Her favorite thing about her job is that it allows her to pursue her various passions, including environmental conservation and emergency planning from a land planning perspective. She also deeply values being able to offer support to the Coast Salish peoples through her role. “We still have a ways to go, but we are taking concerted steps to make a meaningful difference,” says Fuss.

Fuss says that she owes part of her career success to her experience at UBC Faculty of Forestry, particularly her master’s supervisor, Professor John Richardson, with the Department of Forest and Conservation Sciences.

“The contacts and ideas my professor exposed me to allowed me to pursue my interests,” recalls Fuss.” Knowing who to talk to and being able to conduct research on water quality opened a lot of doors for me “I was really lucky.”

Dr. Sarah Gergel and the Forestry Diversity Crew Fuss co-founded also played key roles along her journey. “I often apply principles that I learned with that group in my current position,” she adds. “I don’t know if I’d be able to confidently lead the sensitive conversations surrounding diversity and inclusion that I do today without that experience.”

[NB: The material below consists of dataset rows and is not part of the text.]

import Summits.BirchSwinnertonDyer.BirchSwinnertonDyer.Theorems.SchneiderFreeAdditiveX3KYReadLogDescent
import Summits.BirchSwinnertonDyer.Rank1Residual.Additive.RamifiedTwistMinimality
import Summits.BirchSwinnertonDyer.Rank1Residual.Additive.GordTwistMinimalModel
import Literature.NumberTheory.EllipticCurves.QuadraticTwistJInvariantProofs
import HarnessLib
import HarnessLib.Audit.Tags

/-!
# Route `SchneiderFreeAdditiveX3` (K1 door), crux `PotMultBranchIMC` (stmt-BirchSwinnertonDyer-19176):
# the TWIST DESCENT OF THE LOGARITHM on the (M) cell — door-c3 gen 10's descent theorem WITHOUT `p ∤ Δ_{W'}`

Cell `bsd-schneider-ideate` (HOME `run/shared/lean/pub/bsd-schneider-ideate/`), seat `door-c2` gen 11.
PARTITION: board row B6 ∩ X3 ∩ sst-twist, `r = 1`, (M) half (X3 ∧ (M), 4 541 of 7 101 pairs) of
`Rank1Residual.partition`; types-the-object-of the one arithmetic step between a PRINT-SHAPED conductor-`p`
value formula for the multiplicative partner and the value clause of crux r2's research stub
`PotMultRead.KYCHMOrientedX3`; closes nothing (BSD is not advanced; the crux stays OPEN).

## Why
The (M) line «rebased-M» (v5, door-c2 gen 10) closes crux r2 from ONE research stub whose value clause is
written in DESCENDED currency: `L(0) = u · (log_{ω_W} Q / c_V)²` with `log_{ω_W} Q = logOmega W p ι_p Q ∈ ℚ_p`,
`W = C₂ • ((D • V) ⊗ χ_{p*})` the door curve presented on its partner `V` (MULTIPLICATIVE at `p`, `p ∥ N_V`)
and `Q ∈ W(K)` the descent of the genus-twisted conductor-`p` point `z = Σ_τ s(τ) τ·y ∈ V(K[p])`. A printed
conductor-`p` value formula (the shape of Castella–Hsieh, Math. Ann. 370 (2018) Thm. 5.7, typed for the good
cell as `castellaHsieh2018_branchValue_conductorP`) is stated on the PARTNER's side: `𝓛(χ)² = A · (log_{ω_V} j_* z / c_V)²`
with the logarithm over `ℂ_p ∋ j(θ)`, `θ² = p*`. door-c3 gen 10 proved the glue
`(log_{ω_{W'}} j_* z)² = p* · (u_{C₂}u_D)⁻² · (log_{ω_W} Q)²` (`KYRead.LogDescent.sq_padicLog_map_eq_of_descent`)
under `p ∤ Δ_{W'}` — the GOOD partner of the (G-ord, `e = 2`) cell. On the (M) cell `p ∣ Δ_V`, and that
hypothesis is used in exactly one place: the bound `|u| ≥ 1` for the composite change `u = u_{C₂}u_D·θ⁻¹`.

## What is proved (theorems only; no definition, no new fact)
* §1 `one_le_val_compositeU_of_padicValRat_le` — `|u_{C₂}u_D·(jθ)⁻¹| ≥ 1` in any `F ⊇ ℚ_p` (isometric
  structure map) as soon as `v_p(u_{C₂}u_D) ≤ 0` and `v_p(d) ≥ 0` (`(jθ)² = d`): no discriminant needed.
* §2 `padicLog_map_eq_mul_logOmega_of_descent_of_padicValRat_le` and its square — door-c3's descent identity
  `log_{ω_{W'}}(j_* z) = j(θ)·(u_{C₂}u_D)⁻¹·e(log_{ω_W} Q)` with `hΔ'` REPLACED by the two valuation hypotheses;
  valid for EVERY reduction type of the partner (the proof is door-c3's, Step C swapped for §1).
* §3 the door's instances: for a partner SEMISTABLE at `p` (`Good V p ∨ Mult V p`, `p ≠ 2`, `d = p*`) the
  presentation constant is a `p`-adic unit, `v_p(u_{C₂}u_D) = 0` (`padicValRat_presentationU_eq_zero_of_semistable`,
  from `Additive.padicValRat_u_eq_zero_of_twist_pm_p` = twist-minimality at `p`), hence the descent identity and
  its square hold on BOTH cells of the door — in particular on (M) (`sq_padicLog_map_eq_of_descent_of_semistable`).
* §4 the value-clause transfer at one datum, shape-agnostic: a print-side clause
  `L.HasValueAt 0 (A · (log_{ω_V} j_* z / c)²)` becomes the stub-side clause
  `L.HasValueAt 0 ((A · p* · (u_{C₂}u_D)⁻²) · (log_{ω_W} Q / c)²)` read along `e = algebraMap ℚ_p F`
  (`hasValueAt_descended_of_hasValueAt_partner`), with `‖(u_{C₂}u_D : ℚ_p)‖ = 1` recorded for the cofactor
  bookkeeping (`norm_presentationU_eq_one_of_semistable`).

HONEST FRAMING: a theorem about logarithms of points under isomorphisms of Weierstrass models; it proves
nothing printed about `p`-adic `L`-functions, asserts no value formula at `p ∥ N_V` (none is in print —
door-c2 «find» ×11), and does not close the crux. Theses-free (imports Theorems files that are Theses-free and
Literature). Every decl is a theorem; standard axioms only.

References: Silverman *AEC* III.1 Table 3.1, VII.1 (minimal models, `Δ' = u⁻¹²Δ`), IV.6.4, X.5 Cor. 5.4;
Castella–Hsieh, Math. Ann. 370 (2018) Lemma 5.4, Thm. 5.7 (shape of the conductor-`p` value, `p ∤ N`);
Keller–Yin arXiv:2410.23241 §3.4–3.5 and p. 15 (the multiplicative branch named open).
-/

noncomputable section

open scoped Classical NNReal

open WeierstrassCurve NumberField IsDedekindDomain Field
  Literature.NumberTheory.EllipticCurves
  Literature.NumberTheory.EllipticCurves.FormalGroupChart
  Literature.NumberTheory.EllipticCurves.Rank1Residual
  Summit.BirchSwinnertonDyer.Rank1Residual
  Summit.BirchSwinnertonDyer.Rank1Residual.X11b
  Summit.BirchSwinnertonDyer.Rank1Residual.X11b.Halves
  Summit.BirchSwinnertonDyer.BirchSwinnertonDyer.Theorems.SchneiderFree.KYRead.LogDescent

set_option linter.dupNamespace false
set_option autoImplicit false

namespace Summit.BirchSwinnertonDyer.BirchSwinnertonDyer.Theorems.SchneiderFree.PotMultRead.LogDescent

/-! ## §1 `|u| ≥ 1` for the composite change from valuations alone -/

section UnitBound

variable (p : ℕ) [Fact p.Prime] (D C₂ : VariableChange ℚ) (d : ℚ)
  {F : Type} [NontriviallyNormedField F] [IsUltrametricDist F]

omit [IsUltrametricDist F] in
/-- The norm of a rational number read in `F ⊇ ℚ_p` (isometric structure map): `‖q‖_F = p^{-v_p(q)}` for
`q ≠ 0`. [folklore] -/
theorem norm_algebraMap_rat_eq_zpow [CharZero F] (e : ℚ_[p] →+* F) (he : ∀ x, ‖e x‖ = ‖x‖) {q : ℚ}
    (hq : q ≠ 0) : ‖algebraMap ℚ F q‖ = (p : ℝ) ^ (-padicValRat p q) := by
  rw [eq_ratCast, ← map_ratCast e q, he, Padic.eq_padicNorm, padicNorm.eq_zpow_of_nonzero hq]
  push_cast
  rfl

/-- **`|u_{C₂} u_D · θ⁻¹| ≥ 1` from valuations**: in any `F ⊇ ℚ_p` with isometric structure map, if
`v_p(u_{C₂}u_D) ≤ 0`, `v_p(d) ≥ 0` and `θ² = d`, `θ ≠ 0`, then the composite change `C₂ · ι_θ⁻¹ · D` has
`|u| = |u_{C₂}u_D|·|θ|⁻¹ ≥ 1`. No discriminant, no reduction type. [cite: SilvermanAEC2009, III.1 Table 3.1] -/
theorem one_le_val_compositeU_of_padicValRat_le [CharZero F] (e : ℚ_[p] →+* F) (he : ∀ x, ‖e x‖ = ‖x‖)
    {θ : F} (hθ2 : θ ^ 2 = algebraMap ℚ F d) (hθ : θ ≠ 0)
    (hu : padicValRat p (C₂.u * D.u : ℚ) ≤ 0) (hd : 0 ≤ padicValRat p d) :
    1 ≤ NormedField.valuation
      ((C₂.map (algebraMap ℚ F) * ((untwistAt hθ)⁻¹ * D.map (algebraMap ℚ F))).u : F) := by
  have hp : p.Prime := Fact.out
  have hp1 : (1 : ℝ) ≤ p := by exact_mod_cast hp.one_lt.le
  rw [compositeChange_u (L := F) D C₂ hθ, NormedField.valuation_apply, ← NNReal.coe_le_coe, coe_nnnorm,
    NNReal.coe_one, norm_mul, norm_inv]
  -- `‖u_{C₂} u_D‖ ≥ 1`
  have hq0 : (C₂.u * D.u : ℚ) ≠ 0 := mul_ne_zero C₂.u.ne_zero D.u.ne_zero
  have h1 : 1 ≤ ‖algebraMap ℚ F (C₂.u * D.u : ℚ)‖ := by
    rw [norm_algebraMap_rat_eq_zpow p e he hq0]
    exact one_le_zpow₀ hp1 (by linarith)
  -- `‖θ‖ ≤ 1`
  have hd0 : d ≠ 0 := by
    rintro rfl
    rw [map_zero] at hθ2
    exact hθ (pow_eq_zero_iff (two_ne_zero) |>.mp hθ2)
  have h2 : ‖θ‖ ≤ 1 := by
    have hsq : ‖θ‖ ^ 2 ≤ 1 := by
      rw [← norm_pow, hθ2, norm_algebraMap_rat_eq_zpow p e he hd0]
      exact zpow_le_one_of_nonpos₀ hp1 (by linarith)
    exact (pow_le_one_iff_of_nonneg (norm_nonneg _) two_ne_zero).mp hsq
  have h3 : 1 ≤ ‖θ‖⁻¹ := (one_le_inv₀ (norm_pos_iff.mpr hθ)).mpr h2
  exact one_le_mul_of_one_le_of_one_le h1 h3

end UnitBound

/-! ## §2 The twist descent of the logarithm, reduction-type free -/

section Descent

variable (p : ℕ) [Fact p.Prime] (W' : WeierstrassCurve ℚ) [W'.IsGloballyMinimal]
  (D C₂ : VariableChange ℚ) [(D • W').IsCharNeTwoNF] (d : ℚ)
  [(C₂ • (D • W').quadraticTwist d).IsElliptic] [(C₂ • (D • W').quadraticTwist d).IsGloballyMinimal]
  {K : Type} [Field K] [NumberField K] {L : Type*} [Field L] [Algebra ℚ L] [Algebra K L]
  {F : Type} [NontriviallyNormedField F] [IsUltrametricDist F] [CompleteSpace F] [CharZero F]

A main motivator for her work is being able to address big picture issues, such as climate change. “If we don’t change our forestry practices, if we don’t change our wildfire management practices, what do we risk losing?”

Being part of the solution and doing work that closely aligns with her interests and values also gets Fuss out of bed each day. “I work with really cool people and in this really cool intersection [between] green infrastructure and land use planning. … I really believe in what we’re doing.”